TASK INSTRUCTIONS — Transcribe the records word for word, beginning with the first line and ending with the line that contains "# Hankel inversion"; include nothing else.

--------------------------------------------------

import Literature.Probability.Distributions.CharFunInversionRadial
import Mathlib.Probability.Distributions.Gaussian.Multivariate
import Mathlib.MeasureTheory.Measure.LevyConvergence
import Mathlib.MeasureTheory.Integral.RieszMarkovKakutani.Real
import HarnessLib

/-!
# Hankel inversion in the plane beyond `L¹`: radial characteristic functions with
# `√r φ(r) ∈ L¹(0, ∞)` (Gaussian damping)

Sequel of `CharFunInversionRadial.lean`. There a probability measure `μ` on `ℂ ≅ ℝ²` with RADIAL
characteristic function `charFun μ ξ = φ(‖ξ‖)` and `r φ(r) ∈ L¹(0,∞)` (so `charFun μ ∈ L¹(ℂ)`) was
shown to have the continuous density `(2π)⁻¹ ∫₀^∞ r φ(r) J₀(r‖z‖) dr`. Here the integrability
hypothesis is weakened to

  `√r φ(r) ∈ L¹(0, ∞)`                                                    (H)

— e.g. `φ = J₀⁴` (`φ(r) ≍ r^{−2}`, the four-step uniform random walk, for which `charFun μ ∉ L¹(ℂ)`):
the order-`0` Hankel integral `g_φ(z) = (2π)⁻¹ ∫₀^∞ r φ(r) J₀(r‖z‖) dr` (`hankelDensity φ z`) still
converges absolutely for `z ≠ 0` because `|J₀(x)| ≤ C x^{−1/2}`, and

* `eq_withDensity_hankelDensity` — **`μ = g_φ · Lebesgue`**;
* `continuousOn_hankelDensity` — `g_φ` is continuous on `ℂ ∖ {0}`, with
  `|g_φ(z)| ≤ B ‖z‖^{−1/2}` (`abs_hankelDensity_le`);
* `map_norm_eq_withDensity_hankelDensity` — the law of `‖X‖`, `X ∼ μ`, is `2πx g_φ(x) dx` on
  `(0, ∞)`.

Proof (Gaussian damping / Abel summation of the inversion integral): `μ_ε = μ ∗ N(0, ε²I)`
(`gaussConv μ ε`, Mathlib's `stdGaussian`) has radial characteristic function
`φ_ε(r) = φ(r) e^{−ε²r²/2}` (`gaussDamp`), to which `CharFunInversionRadial.lean` applies:
`μ_ε = g_{φ_ε} · Lebesgue`. As `ε → 0`: `g_{φ_ε}(z) → g_φ(z)` for `z ≠ 0` by dominated convergence
(majorant `C ‖z‖^{−1/2} √r |φ(r)|`), hence `∫ h g_{φ_ε} → ∫ h g_φ` for `h ∈ C_c(ℂ)`
(majorant `‖h‖_∞ B ‖z‖^{−1/2}`, locally integrable in the plane), while `∫ h dμ_ε → ∫ h dμ` by
Lévy's convergence theorem (Mathlib `ProbabilityMeasure.tendsto_iff_tendsto_charFun`); so
`∫ h dμ = ∫ h g_φ` on `C_c(ℂ)`, `g_φ ≥ 0` off `0`, `∫ g_φ ≤ 1`, and two regular measures with
the same integrals on `C_c` coincide (Mathlib `Measure.ext_of_integral_eq_on_compactlySupported`).

## References

* E. M. Stein, G. Weiss, *Introduction to Fourier Analysis on Euclidean Spaces* (1971), Ch. IV
  Thm 3.3; S. Bochner, *Lectures on Fourier Integrals*, §44 (Abel–Gauss summability of the
  inversion integral); folklore in this form.
* J. C. Kluyver, A local probability problem, Proc. KNAW 8 (1905) 341–350 (the case `φ = J₀ⁿ`).
-/

noncomputable section

open _root_.MeasureTheory _root_.Set _root_.Real _root_.Complex _root_.Filter _root_.Metric
open _root_.ProbabilityTheory
open scoped ENNReal RealInnerProductSpace Topology
open Literature.Analysis.FunctionSpaces

namespace Literature.Probability.Distributions

variable {μ : Measure ℂ} {φ : ℝ → ℝ}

--------------------------------------------------

EXERCISE RESPONSE —
import Literature.Probability.Distributions.CharFunInversionRadial
import Mathlib.Probability.Distributions.Gaussian.Multivariate
import Mathlib.MeasureTheory.Measure.LevyConvergence
import Mathlib.MeasureTheory.Integral.RieszMarkovKakutani.Real
import HarnessLib

/-!
# Hankel inversion in the plane beyond `L¹`: radial characteristic functions with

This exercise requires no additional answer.